Author and Christian counselor Darby Strickland joins the podcast to talk about trauma and abuse.

As a specialist in counseling people in abusive marriages, Darby provides a biblical response to domestic abuse and other forms of oppression.

In her own counseling practice, and through speaking and writing, Darby comes alongside pastors, counselors, and others who seek to help those suffering abuse, oppression, and trauma.
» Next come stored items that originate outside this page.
import Summits.Ventures.HSemireg.WedgeMixedBox
import Summits.Ventures.HSemireg.WedgeWeilSpan
import Summits.Ventures.HSemireg.WedgeHankelDual

/-!
# Venture HSemireg — THE KÜNNETH KERNEL LAW: the kernel of `θ ↦ θ ∧ (f₁ ∧ f₂)` on a product is generated by the kernels
# of its factors — `Kr(D₁ ⊔ D₂, f₁f₂, k) = Σ_{a+b=k} ( Kr(D₁,f₁,a) ∧ Hom(D₂,b) + Hom(D₁,a) ∧ Kr(D₂,f₂,b) )`, uniform in everything

HONEST FRAMING. Part of the Lean index of the computation cell `pub-hsemireg` (seat p10 gen 13, Sunday typer «UNIFORM-IN-n»).
Finite-dimensional EXTERIOR ALGEBRA over a field ONLY: no variety, no cohomology theory, no sheaf, no Ext group and no
semiregularity map is constructed here; nothing here says that HC / HC_CM / HC_AV holds; no Literature fact is declared or
used.  Custodian versions cited: theory/FORMULA-N.md PART A §2.3 THEOREM K («Künneth multiplicativity: rank polynomials
MULTIPLY»), PART B §A.3 / §N.3 / §N.7 (a) (th-7's sign-free wedge model and its block form), th-7 Cor. A.4 (the degree-2 kernel
of a box of two point objects is `H¹(T_X) ⊗ 1 ⊕ 1 ⊗ H¹(T_{X′})`); STRUCTURE.md v1.0-SIGNED 9b196a05977dd067 §1.1 rows C4 / C10
(name of the kernel).  The dictionary (`HT^k(X × X′) ↔ ⋀^k` on the disjoint union of the two generator blocks; contraction against
`ch(E ⊠ E′)` ↔ `θ ↦ θ ∧ (f₁ ∧ f₂)`, sign-blind) is QUOTED from those files, never asserted.

WHAT IS IN THE TREE.  THEOREM K_lin (`WedgeKunneth.finrank_V_mul`, th-7): for disjoint generator blocks `D₁, D₂` and HOMOGENEOUS
classes `f₁ ∈ Hom(D₁,d₁)`, `f₂ ∈ Hom(D₂,d₂)` the RANKS multiply — `dim V_{D₁⊔D₂}(f₁f₂, k) = Σ_{a+b=k} r_a(f₁)·r_b(f₂)` — and its
iteration over any finite splitting (`WedgeMixedBox.rankPoly_prodR`, gen 6).  That names the DIMENSION of every box kernel by
rank–nullity, but not the kernel itself.  THIS FILE names the KERNEL, with no hypothesis on the classes beyond homogeneity:
* §1 the FACTOR KERNEL SPACES `Kr(D, f, a) := {θ ∈ Hom(D,a) : θ ∧ f = 0}` (`Kr`) with the per-degree rank–nullity
  **`finrank_Kr_add_finrank_V`: `dim Kr(D,f,a) + r_a(f) = C(|D|, a)`**; graded commutation of homogeneous classes (`mul_comm_Hom`).
* §2 the obvious half: **`Kr(D₁,f₁,a) ∧ Hom(D₂,b)` and `Hom(D₁,a) ∧ Kr(D₂,f₂,b)` lie in `Kr(D₁ ⊔ D₂, f₁f₂, a+b)`** (`Kr_mul_Hom_le`,
  `Hom_mul_Kr_le`); their sum over `a + b = k` is the KÜNNETH KERNEL SUM `krSum` (`krSum_le_Kr`).
* §3 **THE KÜNNETH KERNEL LAW `Kr_union_eq_krSum`: `Kr(D₁ ⊔ D₂, f₁f₂, k) = Σ_{a+b=k} ( Kr(D₁,f₁,a) ∧ Hom(D₂,b) + Hom(D₁,a) ∧
  Kr(D₂,f₂,b) )`** for EVERY field, every disjoint blocks, every homogeneous `f₁, f₂` and every `k` — the kernel of a box is
  GENERATED BY THE KERNELS OF ITS FACTORS («no new kernel classes on a product»).  Mechanism: bases of `Hom(D_i, a)` adapted to
  `Kr(D_i, f_i, a) ⊕ C_i^a`; th-7's `linearIndependent_mul` twice — once for the products of the adapted bases (a basis of
  `Hom(D₁ ⊔ D₂, k)` in which to expand `θ`), once for the products `(c ∧ f₁) ∧ (c′ ∧ f₂)` of the IMAGES of the complement vectors,
  which are independent because `θ ↦ θ ∧ f_i` is injective on `C_i`; so `θ ∧ f₁f₂ = 0` kills every complement–complement
  coefficient and what is left lies in the Künneth kernel sum.  Wedge form **`ker_wedge_mul`: `ker(θ ↦ θ ∧ f₁f₂ ∣ ⋀^k) = krSum_k`**
  when the two blocks cover the generators.
The sequel `WedgeKunnethKernelLow` does the bookkeeping (kernel co-polynomial law), the low degrees (a box of NON-DEGENERATE factors
has degree-2 kernel `Kr(D₁,f₁,2) ⊕ Kr(D₂,f₂,2)` — th-7 Cor. A.4's shape for arbitrary classes) and the iteration over any finite
splitting.  NOT typed here: the specialisation to Hankel classes / boxes of `K[Θ_i]`-classes (there `Kr(block_i, v_i, ·)` is gen
11's Siegel ideal plus the Hankel excess); anything Ext-side.  Class side only.
Namespace `Summit.Ventures.HSemireg.Wedge.KunnethKernel` (new); new names only.
-/

open Module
Tune in to learn how to recognize the signs of trauma and abuse, and what you can do for those who need protection, hope, and healing in your church and community. 

What is trauma? 

Early in her career Darby encountered striking cases of trauma, especially where children and women had been subjected to abuse. God shaped Darby’s calling by continuing to bring her many women struggling with domestic abuse, whose marriages were characterized by fear and control.

In her work she has developed a definition of trauma: “Trauma is caused by deeply distressing or disturbing experiences, or an experience that completely overwhelms an individual’s ability to cope. The word trauma literally means wound. So I tend to conceptualize it as someone who’s still carrying significant wounds from their experiences that have had lasting adverse effects on their ability to function mentally, physically, socially, emotionally, or spiritually.” 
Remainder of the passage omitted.